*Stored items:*
--------------------
import Literature.NumberTheory.Sieve.QuadraticRootsTothRays
import HarnessLib

/-!
# Tóth's theorem from Pitt's bound (T. Ngo's Theorem 2.5) for the complete column sums

Topic `Literature/NumberTheory/Sieve`, continuation of `QuadraticRootsTothRays.lean`; the last
file of the descent of Tóth's theorem `toth2000_quadraticRoots_primeModuli`
(`PolynomialCongruencesPrimeModuli.lean`) along the printed lines (Tóth 2000 via T. Ngo,
arXiv:2107.13301): `…TothReduction` (`HP ⇒` the theorem), `…TothColumnSum` (`HD ⇒ HP`),
`…TothDualZero`, `…TothRays` and this file (`HK ⇒ HD`), where `HK` is the bound of Ngo's
Theorem 2.5 ("essentially due to Pitt": Kuznetsov's trace formula, the spectral large sieve on
`Γ₀(q)` and the exceptional spectrum, after Deshouillers–Iwaniec) for the explicit complete sums
`S_α(h, κ) = colExpSum a d R h α κ` of the columns.  Part 1 constructs the weights of the dyadic
pieces and verifies the hypotheses of Theorem 2.5 for them (Ngo's Lemma 3.17), Part 2 bounds a
piece and decomposes the dual sum, Part 3 does the arithmetic of Ngo's Proposition 3.18 and
concludes with **`toth2000_quadraticRoots_primeModuli_of_pittBound : HK → toth2000_quadraticRoots_primeModuli`**.
All statements are theorems; no named fact is introduced.

## Part 1. The dyadic pieces of the dual Tóth sums: weights of Theorem-2.5 shape

Continuation of Part 3 of `QuadraticRootsTothRays.lean`.  For a
fixed ray parameter `s` and dyadic indices `k, ℓ` the weight fed into T. Ngo's Theorem 2.5
(arXiv:2107.13301, Pitt's bound) in the proof of his Proposition 3.18 is, in the first-column
conventions of this tree, the PRODUCT

  `V_s(u, κ) = C⁻¹ · f_s(u) · g_s(κ)`,  `f_s(u) = σ_k(λu) · u · colFn(u, us)`,
  `g_s(κ) = ρ_ℓ(κ) · e(cκ)`  (`c = −s/(ad)`),

(`σ_k = dyadic k`, rescaled by `λ > 0` so that `C = K_k/λ`; `ρ_ℓ = dyadic ℓ`, `K_k = dyScale k`):
see `fourier_colFn_eq_ray`.  This file
verifies the hypotheses of Theorem 2.5 for `V_s` with constants that do NOT depend on
`s, k, ℓ, x, Y₁, d, h`:

* `rayWeight` (`f_s`): smooth on `ℝ` (`contDiff_rayWeight`), and for `C ≤ u ≤ 2C`
  `‖f_s⁽ᴵ⁾(u)‖ ≤ C · A_f(I) · (Y₁/C)ᴵ` (`norm_iteratedDeriv_rayWeight_le`; Ngo's Lemma 3.17 in
  the modulus variable, from `exists_norm_iteratedDeriv_colFn_ray_le` and two Leibniz steps), while
  `f_s ≡ 0` near every `u ∉ [C, 2C]`;
* `freqWeight` (`g_s`): `‖g_s⁽ᴶ⁾(κ)‖ ≤ A_g(J) (Y/K_ℓ)ᴶ` as soon as `Y ≥ 1` and `2π|c|K_ℓ ≤ Y`
  (`norm_iteratedDeriv_freqWeight_le`);
* `pieceWeight` (`V_s`): smooth on `ℝ²`, supported in `(C, 2C) × (K_ℓ, 2K_ℓ)`, and
  `‖∂_uᴵ ∂_κᴶ V_s‖ ≤ A_f(I) A_g(J) · Y^{I+J}/(Cᴵ K_ℓᴶ)` (`norm_iteratedDeriv_pieceWeight_le`) — the
  hypothesis of Theorem 2.5 with the constant family `A(I, J) = A_f(I) A_g(J)`.

## References

* T. Ngo, *On roots of quadratic congruences*, arXiv:2107.13301 (Bull. LMS 2024), §2.2 Theorem 2.5,
  §3.5 Lemma 3.17, Proposition 3.18, §3.6 Lemmas 3.20–3.22.
  [cite: Ngo2024, §3.5 Lemma 3.17, Proposition 3.18]
* Á. Tóth, *Roots of quadratic congruences*, IMRN 2000, 719–739. [cite: Toth2000, §4]
-/

noncomputable section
--------------------
*What the exercise asks:*
Give back, verbatim, the lines from the top of the entries above through the line containing "along the printed".

*Response:*
import Literature.NumberTheory.Sieve.QuadraticRootsTothRays
import HarnessLib

/-!
# Tóth's theorem from Pitt's bound (T. Ngo's Theorem 2.5) for the complete column sums

Topic `Literature/NumberTheory/Sieve`, continuation of `QuadraticRootsTothRays.lean`; the last
file of the descent of Tóth's theorem `toth2000_quadraticRoots_primeModuli`
(`PolynomialCongruencesPrimeModuli.lean`) along the printed lines (Tóth 2000 via T. Ngo,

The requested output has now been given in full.